O Super-Homem olha para Louis Lane que, com olhos marejados, segura a mão do filho em sinal de apoio.

- O mundo já está cheio de pessoas que sofrem com isso, Clark. Jamais esperei que você fosse reagir assim. Façamos disso um exemplo para a humanidade - comenta a jornalista.

Kal-El olha para a janela e vê o campo verde da fazenda em Smallville, lembra da infância. Lembra que precisou esconder seus poderes e sua origem no planeta Krypton. Lembra de não poder se defender do bullying que sofria. E pensa o quanto é difícil e sofrido esconder sua identidade por trás de um jornalista humano.

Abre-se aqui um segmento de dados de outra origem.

/-- **ENTRY THEOREM for an even character (complex values allowed)**: for `a_χ = 0`, `a > 0`, every finite
set of modes `s` and coefficients `c`,
`𝓔^χ_a(Σ c_nχ_n) − M^χ_a‖Σ c_nχ_n‖₂² = Σ_n Σ_m Re(conj c_n · c_m · twistedGramCoeffC χ a n m)`. -/
theorem twistedWindowForm_sum_smul_chi_eq_twistedGramCoeffC (χ : DirichletCharacter ℂ q)
    (heven : charParity χ = 0) (ha : 0 < a) (s : Finset ℤ) (c : ℤ → ℂ) :
    weilDirichletEnergyChar χ a (∑ n ∈ s, c n • chi a n) -
        weilMarkovConstantChar χ a * ∫ x, ‖(∑ n ∈ s, c n • chi a n) x‖ ^ 2 =
      ∑ n ∈ s, ∑ m ∈ s, (conj (c n) * c m * twistedGramCoeffC χ a n m).re := by
  rw [twistedWindowForm_eq_of_even χ heven (measurable_sum_smul_chi _ _)
    (fun x hx ↦ sum_smul_chi_eq_zero _ _ hx) (fun x ↦ norm_sum_smul_chi_le _ _ x),
    weilWindowForm_sum_smul_chi_eq_gramCoeff ha, weilPoleForm_sum_smul_chi ha,
    integral_norm_sq_sum_smul_chi' ha]
  have hk : ∀ k ∈ weilPrimeIndex a, 0 ≤ Real.log k ∧ Real.log k ≤ 2 * a := fun k hk ↦
    ⟨Real.log_natCast_nonneg k, (mem_weilPrimeIndex.1 hk).le⟩
  have hP : (∑ n ∈ s, ∑ m ∈ s, (conj (c n) * c m).re *
      ((-1 : ℝ) ^ (n + m) * (4 / a) * (Real.exp (a / 2) - Real.exp (-(a / 2))) ^ 2 *
        (1 - 4 * (π * n / a) * (π * m / a)) / ((1 + 4 * (π * n / a) ^ 2) * (1 + 4 * (π * m / a) ^ 2)))) =
      ∑ n ∈ s, ∑ m ∈ s, (conj (c n) * c m).re * polarCoeff a n m := rfl
  -- the shift pairings of the trigonometric window at the prime lengths
  set S : ℕ → ℂ := fun k ↦ ∑ m ∈ s, ∑ n ∈ s, c m * conj (c n) * shiftCoeff a (Real.log k) m n with hSdef
  have hSsum : (∑ k ∈ weilPrimeIndex a, (Λ k : ℝ) / Real.sqrt k *
      ((1 - χ (k : ZMod q)) * ∫ x, (∑ n ∈ s, c n • chi a n) (x + Real.log k) *
        conj ((∑ n ∈ s, c n • chi a n) x)).re) =
      ∑ k ∈ weilPrimeIndex a, (Λ k : ℝ) / Real.sqrt k * ((1 - χ (k : ZMod q)) * S k).re := by
    refine Finset.sum_congr rfl fun k hk' ↦ ?_
    rw [integral_shift_mul_conj_sum_smul_chi ha s c (hk k hk').1 (hk k hk').2]
  rw [hP, hSsum]
  -- the right-hand side, unfolded and split into the same four pieces
  have e : ∀ n m : ℤ, (conj (c n) * c m * twistedGramCoeffC χ a n m).re =
      ((conj (c n) * c m).re * gramCoeff a n m - (conj (c n) * c m).re * polarCoeff a n m +
          (conj (c n) * c m).re * (if n = m then Real.log q else 0)) +
        ∑ k ∈ weilPrimeIndex a, (Λ k : ℝ) / Real.sqrt k *
          (conj (c n) * c m * ((1 - χ (k : ZMod q)) * shiftCoeff a (Real.log k) m n +
            conj ((1 - χ (k : ZMod q)) * shiftCoeff a (Real.log k) n m))).re := by
    intro n m
    unfold twistedGramCoeffC
    rw [mul_add, Complex.add_re, Complex.re_mul_ofReal, Finset.mul_sum, Complex.re_sum]
    congr 1
    · ring
    · refine Finset.sum_congr rfl fun k _ ↦ ?_
      rw [show conj (c n) * c m * ((((Λ k : ℝ) / Real.sqrt k : ℝ) : ℂ) *
          ((1 - χ (k : ZMod q)) * shiftCoeff a (Real.log k) m n +
            conj ((1 - χ (k : ZMod q)) * shiftCoeff a (Real.log k) n m))) =
          (((Λ k : ℝ) / Real.sqrt k : ℝ) : ℂ) * (conj (c n) * c m *
            ((1 - χ (k : ZMod q)) * shiftCoeff a (Real.log k) m n +
              conj ((1 - χ (k : ZMod q)) * shiftCoeff a (Real.log k) n m))) by ring,
        Complex.re_ofReal_mul]
  have hR : ∑ n ∈ s, ∑ m ∈ s, (conj (c n) * c m * twistedGramCoeffC χ a n m).re =
      (∑ n ∈ s, ∑ m ∈ s, (conj (c n) * c m).re * gramCoeff a n m) -
        (∑ n ∈ s, ∑ m ∈ s, (conj (c n) * c m).re * polarCoeff a n m) +
        (∑ n ∈ s, ∑ m ∈ s, (conj (c n) * c m).re * (if n = m then Real.log q else 0)) +
        ∑ k ∈ weilPrimeIndex a, (Λ k : ℝ) / Real.sqrt k *
          ∑ n ∈ s, ∑ m ∈ s, (conj (c n) * c m * ((1 - χ (k : ZMod q)) * shiftCoeff a (Real.log k) m n +
            conj ((1 - χ (k : ZMod q)) * shiftCoeff a (Real.log k) n m))).re := by
    rw [Finset.sum_congr rfl fun n _ ↦ Finset.sum_congr rfl fun m _ ↦ e n m]
    simp only [Finset.sum_add_distrib, Finset.sum_sub_distrib]
    congr 1
    rw [sum_sum_sum_comm]
    refine Finset.sum_congr rfl fun k _ ↦ ?_
    rw [Finset.mul_sum]
    refine Finset.sum_congr rfl fun n _ ↦ ?_
    rw [Finset.mul_sum]
  have hherm : ∀ k : ℕ, ∑ n ∈ s, ∑ m ∈ s, (conj (c n) * c m *
      ((1 - χ (k : ZMod q)) * shiftCoeff a (Real.log k) m n +
        conj ((1 - χ (k : ZMod q)) * shiftCoeff a (Real.log k) n m))).re =
      2 * ((1 - χ (k : ZMod q)) * S k).re := fun k ↦ by
    rw [sum_sum_re_herm]
  have hQ : ∑ n ∈ s, ∑ m ∈ s, (conj (c n) * c m).re * (if n = m then Real.log q else 0) =
      Real.log q * ∑ n ∈ s, ∑ m ∈ s, (conj (c n) * c m).re * (if n = m then (1 : ℝ) else 0) := by
    rw [Finset.mul_sum]
    refine Finset.sum_congr rfl fun n _ ↦ ?_
    rw [Finset.mul_sum]
    refine Finset.sum_congr rfl fun m _ ↦ ?_
    split_ifs <;> ring
  have h2 : ∑ k ∈ weilPrimeIndex a, (Λ k : ℝ) / Real.sqrt k * (2 * ((1 - χ (k : ZMod q)) * S k).re) =
      2 * ∑ k ∈ weilPrimeIndex a, (Λ k : ℝ) / Real.sqrt k * ((1 - χ (k : ZMod q)) * S k).re := by
    rw [Finset.mul_sum]
    exact Finset.sum_congr rfl fun k _ ↦ by ring
  rw [hR]
  simp_rw [hherm]
  rw [hQ, h2]
  ring

/-! ## The certificate interface for an even character -/

/-- **A hermitian PSD certificate of `twistedGramCoeffC χ a` on every `modes N` gives the rung**
(`q ≠ 1`, `a > 0`, `a_χ = 0`): if `Σ_{n,m} Re(conj c_n · c_m · G^χ(n,m)) ≥ 0` for every `N` and every
`c : ℤ → ℂ`, then `WeilPositivityOnChar χ a`.  (A kernel-side certificate realifies the hermitian matrix.) -/
theorem weilPositivityOnChar_of_twistedGramCoeffC_psd (hq : q ≠ 1) (χ : DirichletCharacter ℂ q)
    (heven : charParity χ = 0) (ha : 0 < a)
    (hpsd : ∀ (N : ℕ) (c : ℤ → ℂ),
      0 ≤ ∑ n ∈ modes N, ∑ m ∈ modes N, (conj (c n) * c m * twistedGramCoeffC χ a n m).re) :
    WeilPositivityOnChar χ a :=
  weilPositivityOnChar_of_twistedWindowForm_sum_chi_nonneg hq χ ha fun N c ↦ by
    rw [twistedWindowForm_sum_smul_chi_eq_twistedGramCoeffC χ heven ha]
    exact hpsd N c

end Summit.Ventures.WeilGRH

end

- Realmente, seria hipocrisia de minha parte. Jonathan, sinto muito pela minha reação. Às vezes preciso ser confrontado com a realidade para entender como as coisas são hoje em dia - reflete.

Neste momento, a porta se abre, Jay Nakamura entra na casa com lágrimas nos olhos. Toca o ombro do velho Clark Kent que, por sua vez, acena positivamente. O Super-Homem, então, se levanta e abraça o filho. Louis se junta a eles. Para quebrar o clima, Jay limpa o rosto das lágrimas, abraça o trio e diz "será que se eu pular aí no meio vocês conseguem me segurar?". Todos riem.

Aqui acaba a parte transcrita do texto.